编译成.pyc和.pyo文件后,执行的速度会更快。所以一般一些重复性并多次调用的代码会被编译成这两种可执行的方式来待调用。

二、变量、运算与表达式

这里没什么好说的,有其他语言的编程基础的话都没什么问题。和Matlab的相似度比较大。这块差别不是很大。具体如下:



需要注意的一个是:5/2 等于2,5.0/2才等于2.5。

[python] view
plain copy

###################################

### compute #######

# raw_input() get input from keyboard to string type

# So we should transfer to int type

# Some new support computing type:

# and or not in is < <= != == | ^ & << + - / % ~ **

print 'Please input a number:'

number = int(raw_input())

number += 1

print number**2 # ** means ^

print number and 1

print number or 1

print not number

5/2 # is 2

5.0/2 # is 2.5, should be noted

三、数据类型

1、数字

通常的int, long,float,long等等都被支持。而且会看你的具体数字来定义变量的类型。如下:

[python] view
plain copy

###################################

### type of value #######

# int, long, float

# do not need to define the type of value, python will

# do this according to your value

num = 1 # stored as int type

num = 1111111111111 # stored as long int type

num = 1.0 # stored as float type

num = 12L # L stands for long type

num = 1 + 12j # j stands for complex type

num = '1' # string type

2、字符串

单引号,双引号和三引号都可以用来定义字符串。三引号可以定义特别格式的字符串。字符串作为一种序列类型,支持像Matlab一样的索引访问和切片访问。

[python] view
plain copy

###################################

### type of string #######

num = "1" # string type

num = "Let's go" # string type

num = "He's \"old\"" # string type

mail = "Xiaoyi: \n hello \n I am you!"

mail = """Xiaoyi:

hello

I am you!

""" # special string format

string = 'xiaoyi' # get value by index

copy = string[0] + string[1] + string[2:6] # note: [2:6] means [2 5] or[2 6)

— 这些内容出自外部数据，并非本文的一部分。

import Summits.CriticalPhenomena.CardyFormulaZ2.Theses.CardySelfRefinement
import Literature.Probability.RandomPlanarGeometry.SLEUniquenessInLaw
import Literature.Probability.LatticeModels.MedialInterfaceMeasurability

/-!
# Disproof of `SubseqUpgrade` — findings: NO KILL, the crux is a THEOREM

Crux `stmt-CriticalPhenomena-10279` = `CardySelfRefinement.SubseqUpgrade` (auto-crux'd by the gate
only because its docstring contains the word "conjecture" — it refers to the *inlined* Literature
constant `SLE6LimitZ2AllDiscretisations`, not to this implication).

Findings of the standing disprover (refuter-cdisprove-stmt-CriticalPhenomena-10279-0), all
kernel-checked below unless marked otherwise:

1. **The crux holds outright**: `subseqUpgrade_holds'` (section `Positive`) proves
   `CardySelfRefinement.SubseqUpgrade` sorry-free from the tree as it stands
   (uniqueness of the chordal SLE_κ law `IsSLELaw.eq_map_of_isSLECurve` /
   `IsSLECurve.map_eq_holds` in `SLEUniquenessInLaw.lean`, axioms `propext, Classical.choice,
   Quot.sound`; `Filter.tendsto_of_subseq_tendsto` on the countably generated filter `𝓝[>] 0`;
   `MeasureTheory.integral_map`). The same proof is attached to the item as evidence `Proof.lean`
   (theorem `Summit.CriticalPhenomena.CardyFormulaZ2.Theorems.subseqUpgrade_holds`) for a prover
   to land — a refuter may not land positive Theses conclusions. **No disproof exists.**
2. **Abstract core and load-bearing analysis** (section `Abstract`): the principle
   `SubseqPrinciple S g` — "every positive null sequence of meshes has a subsequence along which
   `g` converges to a point of `S`" ⇒ "`g` converges along `𝓝[>] 0` to a point of `S`" — holds
   when `S` is a subsingleton (`subseqPrinciple_of_subsingleton`; this is exactly what uniqueness
   of the SLE₆ law supplies) and FAILS for a two-point target set
   (`not_subseqPrinciple_pair`, witness: the indicator of the mesh set `{1/(n+1)}` tested along
   `1/(n+1)` and `1/(n+3/2)`). So "the subsequential limits are SLE₆ laws of the SAME Dobrushin
   domain" is the load-bearing clause of (H2): any proof must use `IsSLELaw` uniqueness, and the
   tree has it.
3. **Hypotheses that are NOT load-bearing** (section `Weakening`): the route states (H2) with ONE
   subsequence and ONE chordal family `P` serving all `(D, E)` at once and with `StrictMono φ`.
   `convergesInLawToSLE_of_subseq` shows the conclusion already follows, for each `(D, E)`
   separately, from a per-`(D,E)` subsequence with `Tendsto φ atTop atTop` and a per-`(D,E)` SLE₆
   limit law; `subseqUpgradePerDomain_holds` is the correspondingly STRONGER statement (weaker
   hypothesis), also proved. (H1) (eventual a.e.-measurability) is used only verbatim, as the
   measurability clause of `ConvergesInLawToSLE`.
4. **Vacuity**: (H2) contains the open conjecture itself (subsequential SLE₆ limits of the bond-ℤ²
   interface), so its satisfiability is unknown but not junk-vacuous: junk-vacuity would need a
   Dobrushin domain with no chordal SLE₆ law, i.e. `¬ exists_isSLECurve` (named fact of
   `SLE.lean`, Rohde–Schramm Thm 5.1 + 7.1 + Carathéodory; believed, unproved in tree).
   `DobrushinDomain = MarkedDomain 2` (Jordan domain, two strictly ordered marks) has no
   degenerate inhabitants to exploit.
5. Searched for counterexample families: none applicable — the statement is a soft
   topology/measure-theory fact (Billingsley 1999, Thm 2.6; Lawler 2005, §6.1/6.3), independent of
   percolation.

Cycle 2 (re-arm: skeleton `Lines/uniqueness-pin-subsequence.lean` registered, stubs
`stub_uniquenessPin`, `stub_lawCriterion`; no stuck stubs):

6. **Targets** (section `Targets`): both registered stubs are THEOREMS — `lawCriterion_holds`,
   `slePin_holds` (independent proofs of the verbatim statements `LawCriterion`, `SLEPin`); no
   `stub_…_false` exists, the lead can land the line as planned.
7. **What the targets' proofs must use / may drop**: `not_lawCriterionOnMesh` — the law criterion
   is FALSE when its hypothesis is asked only of mesh sequences with values in the lattice mesh set
   `{1/(m+1)}` (witness: deterministic oscillator under Dirac laws, test function `clamp`): every
   positive null sequence is load-bearing, so an upstream discharge of (H2) along `δ = 1/n` only
   does NOT feed the crux; `lawCriterion_pointwise` — `f`-dependent subsequences (and
   `Tendsto φ atTop atTop`) suffice; `exists_subseq_tendsto_integral` — for probability laws such
   per-`f` convergent subsequences always exist (Bolzano–Weierstrass), so the whole content of (H2)
   is the IDENTIFICATION of the limits as `∫ f dμ`, `μ` one chordal SLE₆ law; `not_pinWithoutSLE` —
   the pin with that identification deleted is FALSE (curve-valued oscillator between two constant
   curves, separated by `sepTest`): measure-level form of `not_subseqPrinciple_pair`.
8. **Tightness** (section `Tightness`): `hyp_of_concl` / `hyp_iff_concl` — modulo an SLE₆ law in
   every Dobrushin domain (`forall_exists_isSLELaw_six` from the named fact `exists_isSLECurve`),
   the CONCLUSION of the crux implies its HYPOTHESIS (H1) ∧ (H2) (identity subsequence, one chordal
   family for all sequences): the crux is an equivalence, (H2) cannot be weakened in substance.

Cycle 3 (re-arm, gen 2; no stuck stubs; the crux is still open only because no prover has landed
one of the ≥ 6 proofs yet) — section `Cycle3`, all kernel-checked, landing copy
`Theorems/SubseqUpgrade/Negative/MeshSetsAndHits.lean`:

9. **The weakest form of (H2) — hits — and it is an equivalence**:
   `tendstoLaw_iff_forall_seq_exists_mem` — `TendstoLaw Y P Z P'` ⟺ for every test function
   `f`, every neighbourhood `U` of the limit statistic and every everywhere-positive null mesh
   sequence, SOME mesh of the sequence has its `f`-statistic in `U`. So the reindexing `φ` of
   (H2) may be ARBITRARY (no `StrictMono`, not even `φ → ∞`), `f`-dependent, `(D,E)`-dependent:
   the extraction clause carries NO content; `concl_of_h2Hit` / `h2Hit_iff_concl` — the crux
   from SLE₆-hits alone, and (modulo SLE₆ existence) hits ⟺ conclusion; `subseqUpgrade_of_hits`
   is a 7th proof of the crux through this weakest interface.
10. **Which mesh sequences must be controlled — a DICHOTOMY** (`LawCriterionOn T` = the law
   criterion with its hypothesis asked only of `T`-valued sequences, strongest hypothesis form):
   `lawCriterionOn_iff` — `LawCriterionOn T ↔ T ∈ 𝓝[>] 0`. Sufficiency even for strictly
   DECREASING `T`-valued sequences in hit form (`tendstoLaw_of_hits_on`, via
   `exists_strictAnti_subseq`, infinitary Erdős–Szekeres); necessity by the indicator-of-`T`
   oscillator (`not_lawCriterion_on_of_not_mem_nhdsWithin`). Corollaries: NO COUNTABLE mesh set
   suffices (`not_lawCriterionOn_of_countable`; `not_lawCriterionOn_range`: not the values /
   subsequences of any single sequence — `1/(m+1)`, `2⁻ⁿ`, …; `not_lawCriterionOn_meshSet`
   recovers item 7), while `LawCriterionOn (Set.Ioo 0 ε)` holds for every `ε > 0`
   (`lawCriterionOn_Ioo`). Upstream (LagHandOff → SymmetryUpgrade) may therefore assume the mesh
   sequence strictly decreasing and below any fixed `ε`, but must cover a continuum of meshes;
   `concl_of_h2Hit_on` is the directly consumable strengthened crux (hits along strictly
   decreasing sequences in `(0, ε)` ⇒ conclusion).
11. **(H1) is a THEOREM**: `measurable_bondInterfaceIn_all` — the bond interface
   `bondInterfaceIn D E` is Borel measurable for EVERY `D`, `E` (no admissibility / finiteness /
   `δ > 0`: factorisation through the countable medial exploration,
   `measurable_of_medialExploration`), hence `subseqUpgrade_h1` = (H1) verbatim and
   `hyp_iff_h2` — the hypothesis of the crux is (H2) alone. (The LagHandOff disprover landed the
   family version `LagHandOff.Negative.lagHandOff_clause_i`; this one is unconditional.)
12. No natural strengthening of the crux in the direction "fewer sequences" survives beyond
   item 10's boundary, and no weakening of the convergence clause below "hits" is possible
   (item 9 is an iff): the load-bearing content of (H2) is exactly "the `f`-statistics of the
   interface do not stay away from the SLE₆ value along any mesh sequence", i.e. the scaling
   limit itself. No disproof exists; nothing here is sorried.
-/

open Filter MeasureTheory Topology
open scoped NNReal BoundedContinuousFunction
open Literature.Probability.RandomPlanarGeometry Literature.Probability.LatticeModels
  Literature.Probability.Percolation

copy = string[:4] # start from 1

copy = string[2:] # to end

copy = string[::1] # step is 1, from start to end

copy = string[::2] # step is 2

copy = string[-1] # means 'i', the last one

copy = string[-4:-2:-1] # means 'yoa', -1 step controls direction

memAddr = id(num) # id(num) get the memory address of num

type(num) # get the type of num

3、元组

元组tuple用()来定义。相当于一个可以存储不同类型数据的一个数组。可以用索引来访问,但需要注意的一点是,里面的元素不能被修改。

[python] view
plain copy

###################################

### sequence type #######

## can access the elements by index or slice

## include: string, tuple(or array? structure? cell?), list

# basis operation of sequence type

firstName = 'Zou'

lastName = 'Xiaoyi'

len(string) # the length

name = firstName + lastName # concatenate 2 string

firstName * 3 # repeat firstName 3 times

'Z' in firstName # check contain or not, return true

string = '123'

max(string)

min(string)

cmp(firstName, lastName) # return 1, -1 or 0

## tuple(or array? structure? cell?)

## define this type using ()

user = ("xiaoyi", 25, "male")

name = user[0]

age = user[1]

gender = user[2]

t1 = () # empty tuple

t2 = (2, ) # when tuple has only one element, we should add a extra comma

user[1] = 26 # error!! the elements can not be changed

name, age, gender = user # can get three element respectively

a, b, c = (1, 2, 3)

4、列表

列表list用[]来定义。它和元组的功能一样,不同的一点是,里面的元素可以修改。List是一个类,支持很多该类定义的方法,这些方法可以用来对list进行操作。

[python] view
plain copy

## list type (the elements can be modified)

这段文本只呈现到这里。